Embora a troca de técnico ao fim da temporada e a chegada de Vítor Pereira para o lugar de Dorival Jr tenha sido decisão quase unilateral do presidente do Flamengo, Rodolfo Landim, todos na hierarquia abaixo dele no futebol concordaram, e a partir daí se tornaram cúmplices do sucesso ou do fracasso da decisão. O começo da temporada 2023 indica que a mudança de rumo não foi inteligente em função dos resultados, mas há uma avaliação interna de que o trabalho precisava desse salto.
A derrota na Recopa, nos pênaltis, sem sofrer gols e com vitória de 1 a 0 no Maracanã pode ser considerada, mesmo que não para a torcida, um passo adiante na busca por uma equipe mais consistente. Por sua vez, a permanência de Vítor Pereira no cargo, com respaldo da direção e dos jogadores, funciona como o elo que evita a mudança mais profunda de todo o departamento de futebol do clube. É como jogar pega-varetas. Se tira a errada, tudo cai, como um castelo de areia. Demitir o treinador é tirar o escudo que ainda protege jogadores e diretoria.

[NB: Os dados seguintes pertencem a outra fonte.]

import Mathlib
import HarnessLib
import Summits.HubbardSuperconductivity.HubbardSuperconductivity.Theorems.KLProgrammeKLRegimeEngineV8TowerExports
import Summits.HubbardSuperconductivity.HubbardSuperconductivity.Theorems.KLProgrammeKLRegimeEngineV8PairTransferExport
import Summits.HubbardSuperconductivity.HubbardSuperconductivity.Theorems.KLProgrammeKLRegimeEngineV8IsoTupleExport
import Summits.HubbardSuperconductivity.HubbardSuperconductivity.Theorems.KLProgrammeKLRegimeSplitGenericV3

/-!
# Skeleton v2 of `KLRegimeEngineV17F2` (stmt-HubbardSuperconductivity-20437): UNROLLING the export-class step Props along the scale ladder
# (registrant's composition kit; cell gate-hubbard-kl, seat p1b g9 — 20437 registrant lineage)

The v2 internal export classes are typed as ONE-STEP Props with export histories — `LevelsUStep` (#1, …TowerExports), `PairTransferStep` (#5,
…PairTransferExport), `IsoTupleLineStep` (#6, …IsoTupleExport), `TwoLegMomentsStep` (#7, …TwoLegMomentsExport) — all on the same binder list (package
`Q₀.withCR r`, doors `klEngC₃6`/`klEngU₀9`/own threshold `u r cc`, `klEngL₃`/`klEngM₃`, `n ≤ n_β+1`, `IsKLRegime`, `HistP klPredsV17F2 … 0 n`, `FrameOK … K_n`).
The v2 composition `engineP4_klPredsV17F2_of_stubs_v2` needs, at scale `n` with ONLY the public history `HistP … 0 n` in hand, the exports at EVERY
`j ≤ n`.  This file supplies that bookkeeping once, stub-text-independently:

* §1 `histP_klPredsV17F2_of_le` (history restriction `n ↦ j ≤ n`), `frameOK_klFlowFrameU_of_histP` (the flow frame `K_n` is admissible from the history,
  `n ≤ n_β + 1`: the hypothesis `h0 : FrameOK … 0` at `n = 0` (`klFrameOK_zeroC` in the render; kept a hypothesis so this module is route-independent), `frameOK_klFlowFrameU_succ` + `FrameOK.mono` at `n = N+1` — the v1 render's in-file `frameOK_flow_of_hist`);
* §2 **`levelsUExportAt_all_of_step`** (self-contained history; + `levelsUExportAt_klCU_all_of_exists` from the tower's ∃-statement at the deferred
  table `klCU`/threshold `klCUu`), **`pairTransferFamilyCov_all_of_step`**, **`isoTupleLineAt_all_of_step`** (histories + the class-#1 exports at `klCU P R Q₀`
  at every `j ≤ n`): from the step Prop and the binders, `∀ j ≤ n, <export> j` — strong induction on the scale, the regime at every `j ≤ n_β+1` by
  `isKLRegime_of_le_nScales_succ`.  (Class #7 `TwoLegMomentsStep` — same shape as #1 — is unrolled in the companion module …ExportUnrollMoments.)

Proofs only; no definitions; nothing here asserts that any step Prop holds (they are the v2 stubs' content); nothing asserts superconductivity.
References: BGM 2006 §2.4–§3 [cite: BenfattoGiulianiMastropietro2006].
-/

noncomputable section

namespace Summit.HubbardSuperconductivity.HubbardSuperconductivity.Theorems.EngineV8

set_option linter.dupNamespace false -- summit = problem name (single-conjunct summit), D-0017

open Real Finset Literature.MathematicalPhysics.QuantumLattice Literature.Probability.LatticeModels
open Literature.MathematicalPhysics.QuantumLattice.FermiRG
open Summit.HubbardSuperconductivity.HubbardSuperconductivity.Theorems.KLProgrammeLegKernels
open Summit.HubbardSuperconductivity.HubbardSuperconductivity.Theorems.DispersionFlow
open Summit.HubbardSuperconductivity.HubbardSuperconductivity.Theorems.KLRegimeSplit

/-! ## §1 History restriction and the admissibility of the flow frame from the history -/

section Bookkeeping

variable {L M : ℕ} [NeZero L] [NeZero M] {G : GeoConsts} {P : SplitConsts} {Q : EngConsts} {R : RenConsts} {β U μ : ℝ} {K : TrigPolyC4v}

/-- **History restriction**: the V17F2 history up to `n` contains the history up to every `j ≤ n`. -/
theorem histP_klPredsV17F2_of_le {n j : ℕ} (h : HistP klPredsV17F2 L M G P Q R β U μ K n) (hj : j ≤ n) :
    HistP klPredsV17F2 L M G P Q R β U μ K j :=
  (histP_klPredsV17F2_iff L M G P Q R β U μ K j).2 fun m hm => (histP_klPredsV17F2_iff L M G P Q R β U μ K n).1 h m (lt_of_lt_of_le hm hj)

/-- **The flow frame `K_n` is an admissible frame, from the history** (`n ≤ n_β + 1`; `n = 0`: `K_0 = 0`, `klFrameOK_zeroC`; `n = N+1`: (I-F jets) at every
`m ≤ N` and (I-F geometry) at `N` from the renormalisation slots of the history, `frameOK_klFlowFrameU_succ`, then `FrameOK.mono` from depth `N` to `n_β`).
The bare frame's admissibility `h0` is a hypothesis (`klFrameOK_zeroC` in the render) so that this module stays outside the route cone. -/
theorem frameOK_klFlowFrameU_of_histP (hR : R.WF2) (h0 : FrameOK R U (nScales β) μ 0) {n : ℕ} (hn : n ≤ nScales β + 1)
    (hhist : HistP klPredsV17F2 L M G P Q R β U μ K n) : FrameOK R U (nScales β) μ (klFlowFrameU L M β U μ n) := by
  rcases n with _ | N
  · rw [klFlowFrameU_zero]
    exact h0
  · have hh := (histP_klPredsV17F2_iff L M G P Q R β U μ K (N + 1)).1 hhist
    have hJ : ∀ m ≤ N, FlowPieceJetsAt L M β U μ R m := fun m hm => (hh m (Nat.lt_succ_of_le hm)).2.1.2.1
    have hG : FlowGeometryAt L M β U μ N := (hh N (Nat.lt_succ_self N)).2.1.2.2
    exact FrameOK.mono hR.1.2.2 (by omega) (frameOK_klFlowFrameU_succ hJ hG)

end Bookkeeping

/-! ## §2 Unrolling the step Props -/

section Unroll

variable {P : SplitConsts} {R : RenConsts} {Q₀ : EngConsts} {G : GeoConsts} {r cc μ U β : ℝ} {L M : ℕ} [NeZero L] [NeZero M]

/-- **CLASS #1 UNROLLED**: from `LevelsUStep P R Q₀ c u` and the binders at the package `Q₀.withCR r`, the public history up to `n ≤ n_β + 1` gives the
U-currency export at EVERY `j ≤ n`. -/
theorem levelsUExportAt_all_of_step {c : ℕ → ℝ} {u : ℝ → ℝ → ℝ} (hstep : LevelsUStep P R Q₀ c u) (hG : G.WF) (hr : Q₀.CR ≤ r)
    (hcc0 : 0 < cc) (hcc : cc ≤ klEngC₃6 P R) (hμ : μ ∈ klWindowC) (h0 : FrameOK R U (nScales β) μ 0) (hU : 0 < U) (hU9 : U ≤ klEngU₀9 P R cc) (hUu : U ≤ u r cc)
    (hβ : klBetaMin ≤ β) (hβc : β ≤ Real.exp (cc / U ^ 2)) (hL : klEngL₃ β U ≤ L) (hM : klEngM₃ β U L ≤ M) (hR : R.WF2) :
    ∀ n : ℕ, n ≤ nScales β + 1 → HistP klPredsV17F2 L M G P (Q₀.withCR r) R β U μ 0 n → ∀ j ≤ n, LevelsUExportAt L M c P β U μ j := by
  intro n
  induction n using Nat.strong_induction_on with
  | _ n ih =>
    intro hn hhist j hj
    rcases hj.lt_or_eq with hlt | rfl
    · exact ih j hlt (by omega) (histP_klPredsV17F2_of_le hhist hlt.le) j le_rfl
    · exact hstep G hG r hr cc hcc0 hcc μ hμ U hU hU9 hUu β hβ hβc L M hL hM j hn (isKLRegime_of_le_nScales_succ hcc0.le hβ hβc hn)
        hhist (frameOK_klFlowFrameU_of_histP hR h0 hn hhist)
        (fun i hi => ih i hi (by omega) (histP_klPredsV17F2_of_le hhist hi.le) i le_rfl)

/-- **CLASS #5 UNROLLED**: from `PairTransferStep P R Q₀ rT u`, the binders, the public history up to `n ≤ n_β + 1` AND the class-#1 exports at the deferred
table `klCU P R Q₀` at every `j ≤ n`, the transfer export at EVERY `j ≤ n`. -/
theorem pairTransferFamilyCov_all_of_step {rT : ℝ} {u : ℝ → ℝ → ℝ} (hstep : PairTransferStep P R Q₀ rT u) (hG : G.WF) (hr : Q₀.CR ≤ r)
    (hcc0 : 0 < cc) (hcc : cc ≤ klEngC₃6 P R) (hμ : μ ∈ klWindowC) (h0 : FrameOK R U (nScales β) μ 0) (hU : 0 < U) (hU9 : U ≤ klEngU₀9 P R cc) (hUu : U ≤ u r cc)
    (hβ : klBetaMin ≤ β) (hβc : β ≤ Real.exp (cc / U ^ 2)) (hL : klEngL₃ β U ≤ L) (hM : klEngM₃ β U L ≤ M) (hR : R.WF2)
    {n : ℕ} (hn : n ≤ nScales β + 1) (hhist : HistP klPredsV17F2 L M G P (Q₀.withCR r) R β U μ 0 n)
    (hlev : ∀ j ≤ n, LevelsUExportAt L M (klCU P R Q₀) P β U μ j) :
    ∀ j ≤ n, PairTransferFamilyCov L M G P rT β U μ j := by
  intro j
  induction j using Nat.strong_induction_on with
  | _ j ih =>
    intro hj
    have hjn : j ≤ nScales β + 1 := hj.trans hn
    have hhj := histP_klPredsV17F2_of_le hhist hj
    exact hstep G hG r hr cc hcc0 hcc μ hμ U hU hU9 hUu β hβ hβc L M hL hM j hjn (isKLRegime_of_le_nScales_succ hcc0.le hβ hβc hjn)
      hhj (frameOK_klFlowFrameU_of_histP hR h0 hjn hhj) (fun i hi => hlev i (hi.trans hj)) (fun i hi => ih i hi (by omega))

/-- **CLASS #6 UNROLLED**: from `IsoTupleLineStep P R Q₀ a b u`, the binders, the public history up to `n ≤ n_β + 1` AND the class-#1 exports at `klCU P R Q₀`
at every `j ≤ n`, the iso fixed-tuple line at EVERY `j ≤ n`. -/
theorem isoTupleLineAt_all_of_step {a b : ℝ} {u : ℝ → ℝ → ℝ} (hstep : IsoTupleLineStep P R Q₀ a b u) (hG : G.WF) (hr : Q₀.CR ≤ r)
    (hcc0 : 0 < cc) (hcc : cc ≤ klEngC₃6 P R) (hμ : μ ∈ klWindowC) (h0 : FrameOK R U (nScales β) μ 0) (hU : 0 < U) (hU9 : U ≤ klEngU₀9 P R cc) (hUu : U ≤ u r cc)
    (hβ : klBetaMin ≤ β) (hβc : β ≤ Real.exp (cc / U ^ 2)) (hL : klEngL₃ β U ≤ L) (hM : klEngM₃ β U L ≤ M) (hR : R.WF2)
    {n : ℕ} (hn : n ≤ nScales β + 1) (hhist : HistP klPredsV17F2 L M G P (Q₀.withCR r) R β U μ 0 n)
    (hlev : ∀ j ≤ n, LevelsUExportAt L M (klCU P R Q₀) P β U μ j) :
    ∀ j ≤ n, IsoTupleLineAt L M a b P β U μ j := by
  intro j
  induction j using Nat.strong_induction_on with
  | _ j ih =>
    intro hj
    have hjn : j ≤ nScales β + 1 := hj.trans hn
    have hhj := histP_klPredsV17F2_of_le hhist hj
    exact hstep G hG r hr cc hcc0 hcc μ hμ U hU hU9 hUu β hβ hβc L M hL hM j hjn (isKLRegime_of_le_nScales_succ hcc0.le hβ hβc hjn)
      hhj (frameOK_klFlowFrameU_of_histP hR h0 hjn hhj) (fun i hi => hlev i (hi.trans hj)) (fun i hi => ih i hi (by omega))

/-- **CLASS #1 AT THE DEFERRED TABLE, from the existence statement** (the shape the tower lane delivers: `∃ e, IsExportPkg e ∧ LevelsUStep P R Q₀ e.1 e.2.2`):
below the deferred threshold `klCUu P R Q₀ r cc`, the exports at the table `klCU P R Q₀` at every `j ≤ n`. -/
theorem levelsUExportAt_klCU_all_of_exists (hex : ∃ e : (ℕ → ℝ) × ℝ × (ℝ → ℝ → ℝ), IsExportPkg e ∧ LevelsUStep P R Q₀ e.1 e.2.2)
    (hG : G.WF) (hr : Q₀.CR ≤ r) (hcc0 : 0 < cc) (hcc : cc ≤ klEngC₃6 P R) (hμ : μ ∈ klWindowC) (h0 : FrameOK R U (nScales β) μ 0) (hU : 0 < U) (hU9 : U ≤ klEngU₀9 P R cc)
    (hUu : U ≤ klCUu P R Q₀ r cc) (hβ : klBetaMin ≤ β) (hβc : β ≤ Real.exp (cc / U ^ 2)) (hL : klEngL₃ β U ≤ L) (hM : klEngM₃ β U L ≤ M)
    (hR : R.WF2) {n : ℕ} (hn : n ≤ nScales β + 1) (hhist : HistP klPredsV17F2 L M G P (Q₀.withCR r) R β U μ 0 n) :
    ∀ j ≤ n, LevelsUExportAt L M (klCU P R Q₀) P β U μ j :=
  levelsUExportAt_all_of_step (levelsUStep_klCU_of_exists hex) hG hr hcc0 hcc hμ h0 hU hU9 hUu hβ hβc hL hM hR n hn hhist

end Unroll

end Summit.HubbardSuperconductivity.HubbardSuperconductivity.Theorems.EngineV8

end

Quando a direção decidiu mudar o comando técnico, se expôs. E expôs também um elenco milionário, que não pode ser reformulado da noite para o dia. Muitos em fase descendente. Dirigentes e atletas sabem que precisam “engolir” e “comprar” o trabalho de Vítor Pereira, que tem bons subsídios no dia a dia, para que todos cheguem juntos ao fim do ano, mesmo com algumas cicatrizes como as campanhas no Mundial e os vices da Supercopa e da Recopa.
“A equipe da sinais claros de melhorias e agora esperamos que apareçam também os resultados. Vamos continuar. Temos um clássico para dar uma resposta. Hoje fomos competentes e faltou traduzir em resultado”, afirmou Vítor Pereira após o vice da Recopa para o Del Valle.
Nesse momento o Flamengo enxerga o copo meio cheio. É como se o clube tivesse se dado conta, ao fim da temporada passada, que para planejar a longo prazo precisaria quase que abrir mão do começo de 2023 recheado de expectativas pelas disputas que se avizinhavam. Todas agora encerradas, sem nenhuma conquista. Ficou a sensação de derrota, de que o técnico escolhido não foi o correto, de que a reformulação profunda precisa acontecer, com a saída do vice de futebol Marcos Braz e todo o componente emocional e político de momentos de crise.
Virão pela frente, além do Vasco no domingo, as sentenças de início de ano. E o Flamengo aprendeu nos últimos anos, quer com uma gestão mais ou menos profissional, que o que importa é como termina. Assim, atletas e comissão técnica se mobilizaram em uma espécie de pacto diante das boas ideias de Vítor Pereira apresentadas até aqui. Sem tempo para treinar, com decisões trepadas, todos indicaram comprar o barulho do treinador para que a partir de agora o trabalho ganhe corpo.
Pereira também indicou internamente que após as decisões faria mexidas mais profundas na tentativa de criar sistemas flexíveis de jogo. E que para isso jogaria quem estivesse melhor. Passados três torneios, fica claro que o quarteto ofensivo não é imune às mexidas. Gabigol, Pedro, Arrascaeta e Éverton Ribeiro alternaram bons e maus momentos, mas para o coletivo tê-los juntos nas partidas mais importantes não foi tão positivo assim. O técnico introduziu aos poucos soluções momentâneas que agora podem ganhar sequência, como Cebolinha.
A ideia segue sendo reforçar o grupo com duas ou três peças até a janela de abril ou quiçá no meio do ano. Movimento que normalmente garante boas manchetes e semanas de estabilidade para a diretoria que se acostumou a reconfigurar o planejamento com ele em curso para buscar os títulos. Se Vítor Pereira vai durar até o fim da temporada e cumprir feito inédito na gestão de Landim só o tempo dirá. Mas é possível afirmar que hoje o trabalho dele mal começou e a partir de agora, com mais tempo, é que a avaliação do Flamengo sobre seu futuro vai se dar.